## Problem requirements
Taking the lines below one at a time, count those with the string "simpa" and give the result alone.

——————

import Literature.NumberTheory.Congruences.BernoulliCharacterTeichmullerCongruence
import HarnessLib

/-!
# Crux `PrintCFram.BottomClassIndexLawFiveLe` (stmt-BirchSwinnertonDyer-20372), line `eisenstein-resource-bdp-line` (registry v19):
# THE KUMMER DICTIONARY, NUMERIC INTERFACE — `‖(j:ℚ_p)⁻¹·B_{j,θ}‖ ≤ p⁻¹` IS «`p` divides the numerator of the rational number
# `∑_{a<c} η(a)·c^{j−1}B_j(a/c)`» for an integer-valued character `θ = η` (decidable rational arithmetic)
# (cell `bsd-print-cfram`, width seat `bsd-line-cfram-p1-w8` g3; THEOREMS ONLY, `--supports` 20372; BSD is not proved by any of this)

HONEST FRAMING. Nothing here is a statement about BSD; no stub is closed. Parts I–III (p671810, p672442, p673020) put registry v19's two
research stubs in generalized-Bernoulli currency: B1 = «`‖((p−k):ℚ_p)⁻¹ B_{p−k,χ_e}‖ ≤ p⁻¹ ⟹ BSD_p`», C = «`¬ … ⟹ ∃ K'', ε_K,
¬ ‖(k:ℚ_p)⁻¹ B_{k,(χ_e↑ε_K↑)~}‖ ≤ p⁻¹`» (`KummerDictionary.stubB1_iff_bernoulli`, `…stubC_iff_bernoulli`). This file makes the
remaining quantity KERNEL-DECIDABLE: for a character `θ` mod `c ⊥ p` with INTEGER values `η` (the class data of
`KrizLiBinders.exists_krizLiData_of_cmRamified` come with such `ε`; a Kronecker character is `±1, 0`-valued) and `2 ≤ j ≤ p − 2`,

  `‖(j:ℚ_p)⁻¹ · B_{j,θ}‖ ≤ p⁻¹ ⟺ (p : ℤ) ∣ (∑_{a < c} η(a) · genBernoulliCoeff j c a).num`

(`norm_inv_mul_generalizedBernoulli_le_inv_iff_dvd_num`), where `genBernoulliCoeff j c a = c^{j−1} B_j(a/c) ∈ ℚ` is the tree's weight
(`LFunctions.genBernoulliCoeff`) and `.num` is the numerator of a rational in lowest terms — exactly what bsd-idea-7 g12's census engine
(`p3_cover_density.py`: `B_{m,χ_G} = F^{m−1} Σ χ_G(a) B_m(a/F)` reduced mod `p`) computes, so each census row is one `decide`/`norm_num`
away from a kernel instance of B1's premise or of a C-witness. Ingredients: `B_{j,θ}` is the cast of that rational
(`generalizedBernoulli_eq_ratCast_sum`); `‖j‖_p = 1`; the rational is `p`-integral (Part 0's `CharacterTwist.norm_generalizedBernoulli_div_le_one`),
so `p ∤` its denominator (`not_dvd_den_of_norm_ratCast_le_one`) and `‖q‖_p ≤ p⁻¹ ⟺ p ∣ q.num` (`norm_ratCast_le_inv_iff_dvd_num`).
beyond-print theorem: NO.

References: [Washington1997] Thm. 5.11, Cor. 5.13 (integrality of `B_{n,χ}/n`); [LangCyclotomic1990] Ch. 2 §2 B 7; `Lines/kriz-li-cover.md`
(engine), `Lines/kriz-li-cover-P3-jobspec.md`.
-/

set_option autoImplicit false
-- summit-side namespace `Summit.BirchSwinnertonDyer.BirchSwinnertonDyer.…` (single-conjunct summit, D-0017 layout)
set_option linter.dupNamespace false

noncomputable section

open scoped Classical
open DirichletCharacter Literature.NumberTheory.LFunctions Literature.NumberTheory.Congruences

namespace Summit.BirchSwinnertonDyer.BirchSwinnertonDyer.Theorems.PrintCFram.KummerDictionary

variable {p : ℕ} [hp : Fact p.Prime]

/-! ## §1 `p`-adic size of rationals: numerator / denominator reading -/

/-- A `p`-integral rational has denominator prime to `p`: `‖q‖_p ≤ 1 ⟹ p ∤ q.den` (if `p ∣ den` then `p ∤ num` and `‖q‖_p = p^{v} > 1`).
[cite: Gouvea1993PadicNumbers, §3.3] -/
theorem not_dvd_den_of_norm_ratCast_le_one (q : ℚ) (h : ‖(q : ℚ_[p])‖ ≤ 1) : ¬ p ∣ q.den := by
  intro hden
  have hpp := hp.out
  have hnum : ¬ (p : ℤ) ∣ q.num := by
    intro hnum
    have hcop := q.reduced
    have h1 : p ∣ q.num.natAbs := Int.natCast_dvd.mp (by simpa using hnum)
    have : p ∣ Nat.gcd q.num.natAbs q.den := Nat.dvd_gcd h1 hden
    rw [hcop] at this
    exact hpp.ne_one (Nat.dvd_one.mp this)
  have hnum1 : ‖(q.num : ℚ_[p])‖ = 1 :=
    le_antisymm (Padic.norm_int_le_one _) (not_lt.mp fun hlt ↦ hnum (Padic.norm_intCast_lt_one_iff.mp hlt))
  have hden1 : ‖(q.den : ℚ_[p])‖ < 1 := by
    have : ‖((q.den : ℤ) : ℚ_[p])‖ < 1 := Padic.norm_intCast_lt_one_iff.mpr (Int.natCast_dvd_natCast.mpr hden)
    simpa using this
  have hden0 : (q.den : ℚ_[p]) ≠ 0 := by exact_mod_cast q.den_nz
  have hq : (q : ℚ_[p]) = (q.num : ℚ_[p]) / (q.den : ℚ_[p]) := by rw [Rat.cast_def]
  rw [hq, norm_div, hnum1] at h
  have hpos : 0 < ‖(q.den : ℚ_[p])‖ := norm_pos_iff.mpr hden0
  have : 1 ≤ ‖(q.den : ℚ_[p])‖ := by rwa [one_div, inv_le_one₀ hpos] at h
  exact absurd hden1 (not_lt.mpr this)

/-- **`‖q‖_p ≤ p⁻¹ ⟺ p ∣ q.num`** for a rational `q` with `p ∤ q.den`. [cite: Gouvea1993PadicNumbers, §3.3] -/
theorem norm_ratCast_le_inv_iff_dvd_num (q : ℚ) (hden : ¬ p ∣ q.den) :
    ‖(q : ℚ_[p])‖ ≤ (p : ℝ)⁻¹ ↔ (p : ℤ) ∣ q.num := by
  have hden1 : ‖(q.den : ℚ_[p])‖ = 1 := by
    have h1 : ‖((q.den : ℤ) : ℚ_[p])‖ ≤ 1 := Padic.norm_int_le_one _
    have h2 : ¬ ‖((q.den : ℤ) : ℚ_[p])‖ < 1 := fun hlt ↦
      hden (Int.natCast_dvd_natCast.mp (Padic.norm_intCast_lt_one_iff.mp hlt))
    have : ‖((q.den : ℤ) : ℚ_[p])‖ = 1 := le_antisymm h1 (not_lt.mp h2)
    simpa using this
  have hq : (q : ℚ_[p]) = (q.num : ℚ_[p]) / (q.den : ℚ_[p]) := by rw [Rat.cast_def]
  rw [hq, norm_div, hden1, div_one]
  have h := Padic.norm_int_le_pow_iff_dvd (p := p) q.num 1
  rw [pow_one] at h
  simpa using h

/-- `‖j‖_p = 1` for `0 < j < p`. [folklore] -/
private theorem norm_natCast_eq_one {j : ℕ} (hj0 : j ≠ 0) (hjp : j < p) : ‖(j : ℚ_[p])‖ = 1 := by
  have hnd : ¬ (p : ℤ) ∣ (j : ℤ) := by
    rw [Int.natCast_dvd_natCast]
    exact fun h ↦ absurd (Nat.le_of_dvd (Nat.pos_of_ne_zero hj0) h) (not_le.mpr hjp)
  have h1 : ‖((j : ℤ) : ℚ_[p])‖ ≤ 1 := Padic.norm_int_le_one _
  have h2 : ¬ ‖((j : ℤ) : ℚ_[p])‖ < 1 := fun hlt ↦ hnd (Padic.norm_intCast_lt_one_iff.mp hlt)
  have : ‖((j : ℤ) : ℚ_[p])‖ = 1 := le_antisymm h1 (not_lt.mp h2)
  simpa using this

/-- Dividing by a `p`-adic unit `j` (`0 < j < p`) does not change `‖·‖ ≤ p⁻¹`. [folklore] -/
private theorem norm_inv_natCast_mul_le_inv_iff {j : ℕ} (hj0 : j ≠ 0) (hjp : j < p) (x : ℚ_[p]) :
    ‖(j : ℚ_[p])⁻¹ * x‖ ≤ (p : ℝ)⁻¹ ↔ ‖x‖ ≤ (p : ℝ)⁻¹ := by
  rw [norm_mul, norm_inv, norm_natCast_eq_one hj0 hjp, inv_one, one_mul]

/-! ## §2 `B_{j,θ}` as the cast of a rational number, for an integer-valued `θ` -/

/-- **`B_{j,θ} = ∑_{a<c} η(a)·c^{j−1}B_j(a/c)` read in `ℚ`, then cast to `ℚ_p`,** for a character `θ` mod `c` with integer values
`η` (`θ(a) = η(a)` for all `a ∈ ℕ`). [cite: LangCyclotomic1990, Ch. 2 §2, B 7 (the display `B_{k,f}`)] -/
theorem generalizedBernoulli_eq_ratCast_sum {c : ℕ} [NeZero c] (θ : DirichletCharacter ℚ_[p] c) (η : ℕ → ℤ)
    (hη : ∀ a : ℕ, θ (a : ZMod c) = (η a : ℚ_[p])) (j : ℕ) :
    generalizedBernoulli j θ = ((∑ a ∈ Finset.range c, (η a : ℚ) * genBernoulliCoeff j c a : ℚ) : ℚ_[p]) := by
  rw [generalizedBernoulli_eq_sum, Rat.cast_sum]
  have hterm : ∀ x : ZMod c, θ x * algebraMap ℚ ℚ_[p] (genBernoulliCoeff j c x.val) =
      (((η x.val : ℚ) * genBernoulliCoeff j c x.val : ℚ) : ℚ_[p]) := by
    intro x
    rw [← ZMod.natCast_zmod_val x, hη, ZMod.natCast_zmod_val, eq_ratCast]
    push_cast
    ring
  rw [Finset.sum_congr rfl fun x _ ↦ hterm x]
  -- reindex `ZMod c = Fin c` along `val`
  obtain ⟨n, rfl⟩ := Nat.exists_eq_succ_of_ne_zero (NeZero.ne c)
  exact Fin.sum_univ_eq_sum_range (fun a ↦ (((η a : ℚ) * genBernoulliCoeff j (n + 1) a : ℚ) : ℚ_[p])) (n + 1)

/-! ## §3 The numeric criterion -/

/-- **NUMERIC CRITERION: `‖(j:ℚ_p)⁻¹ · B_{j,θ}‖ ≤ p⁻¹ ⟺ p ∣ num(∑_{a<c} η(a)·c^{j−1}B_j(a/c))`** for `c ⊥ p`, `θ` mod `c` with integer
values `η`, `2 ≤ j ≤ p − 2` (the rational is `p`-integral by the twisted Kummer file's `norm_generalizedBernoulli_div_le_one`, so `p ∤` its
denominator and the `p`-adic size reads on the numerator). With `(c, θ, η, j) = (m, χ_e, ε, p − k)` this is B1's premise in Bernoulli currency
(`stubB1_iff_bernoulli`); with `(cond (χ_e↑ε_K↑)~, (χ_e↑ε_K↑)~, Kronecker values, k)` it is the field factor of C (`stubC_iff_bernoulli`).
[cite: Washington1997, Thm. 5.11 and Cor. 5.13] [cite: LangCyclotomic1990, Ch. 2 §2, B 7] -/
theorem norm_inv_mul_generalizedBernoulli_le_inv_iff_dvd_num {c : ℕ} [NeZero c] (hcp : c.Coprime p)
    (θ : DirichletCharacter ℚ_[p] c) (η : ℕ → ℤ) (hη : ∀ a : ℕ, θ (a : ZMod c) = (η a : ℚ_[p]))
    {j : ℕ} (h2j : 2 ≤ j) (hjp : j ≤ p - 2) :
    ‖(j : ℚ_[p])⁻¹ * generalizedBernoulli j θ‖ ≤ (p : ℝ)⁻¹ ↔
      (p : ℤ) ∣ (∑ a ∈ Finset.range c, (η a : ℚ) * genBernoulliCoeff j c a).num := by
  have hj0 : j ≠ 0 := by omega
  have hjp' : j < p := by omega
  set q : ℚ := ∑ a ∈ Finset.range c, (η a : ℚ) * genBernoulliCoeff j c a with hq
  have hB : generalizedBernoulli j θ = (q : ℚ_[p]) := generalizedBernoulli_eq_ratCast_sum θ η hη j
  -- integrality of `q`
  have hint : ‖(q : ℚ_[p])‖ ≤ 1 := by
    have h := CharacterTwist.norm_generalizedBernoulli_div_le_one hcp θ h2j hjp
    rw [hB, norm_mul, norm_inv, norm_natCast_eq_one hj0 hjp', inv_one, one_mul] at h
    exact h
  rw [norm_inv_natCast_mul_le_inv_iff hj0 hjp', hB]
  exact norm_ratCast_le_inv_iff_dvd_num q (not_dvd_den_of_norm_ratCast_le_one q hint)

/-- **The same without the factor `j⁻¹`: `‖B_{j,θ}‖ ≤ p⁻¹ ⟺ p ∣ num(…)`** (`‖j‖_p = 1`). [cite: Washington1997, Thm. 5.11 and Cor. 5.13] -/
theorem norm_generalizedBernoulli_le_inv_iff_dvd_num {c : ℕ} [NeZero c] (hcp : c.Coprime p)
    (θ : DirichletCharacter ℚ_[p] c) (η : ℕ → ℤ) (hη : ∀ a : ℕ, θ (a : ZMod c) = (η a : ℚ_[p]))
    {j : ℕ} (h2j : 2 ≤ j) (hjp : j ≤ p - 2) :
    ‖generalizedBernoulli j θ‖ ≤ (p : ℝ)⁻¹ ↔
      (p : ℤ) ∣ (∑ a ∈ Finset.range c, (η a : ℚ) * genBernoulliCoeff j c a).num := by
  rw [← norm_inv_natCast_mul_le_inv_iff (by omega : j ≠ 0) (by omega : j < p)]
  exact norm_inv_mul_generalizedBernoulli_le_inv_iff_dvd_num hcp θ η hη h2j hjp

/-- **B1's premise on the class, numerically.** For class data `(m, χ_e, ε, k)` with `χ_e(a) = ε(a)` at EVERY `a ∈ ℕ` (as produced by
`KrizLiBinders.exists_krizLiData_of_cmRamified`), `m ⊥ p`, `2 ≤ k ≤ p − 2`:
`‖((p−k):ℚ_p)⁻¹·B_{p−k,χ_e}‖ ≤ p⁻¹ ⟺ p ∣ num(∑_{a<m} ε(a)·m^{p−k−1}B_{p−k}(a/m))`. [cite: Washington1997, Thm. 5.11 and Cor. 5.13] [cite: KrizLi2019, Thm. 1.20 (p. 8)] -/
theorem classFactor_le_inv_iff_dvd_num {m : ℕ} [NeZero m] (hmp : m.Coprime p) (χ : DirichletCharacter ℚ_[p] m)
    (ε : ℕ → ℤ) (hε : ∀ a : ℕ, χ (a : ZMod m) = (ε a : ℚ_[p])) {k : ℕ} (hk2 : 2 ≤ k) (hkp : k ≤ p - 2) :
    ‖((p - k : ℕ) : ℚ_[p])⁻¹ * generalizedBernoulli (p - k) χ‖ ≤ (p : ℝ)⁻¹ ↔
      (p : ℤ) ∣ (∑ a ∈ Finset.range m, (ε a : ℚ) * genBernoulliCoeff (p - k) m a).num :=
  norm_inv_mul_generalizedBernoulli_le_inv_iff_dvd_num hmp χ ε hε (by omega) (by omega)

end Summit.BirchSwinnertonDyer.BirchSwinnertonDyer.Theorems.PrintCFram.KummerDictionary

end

——————

## Response area
5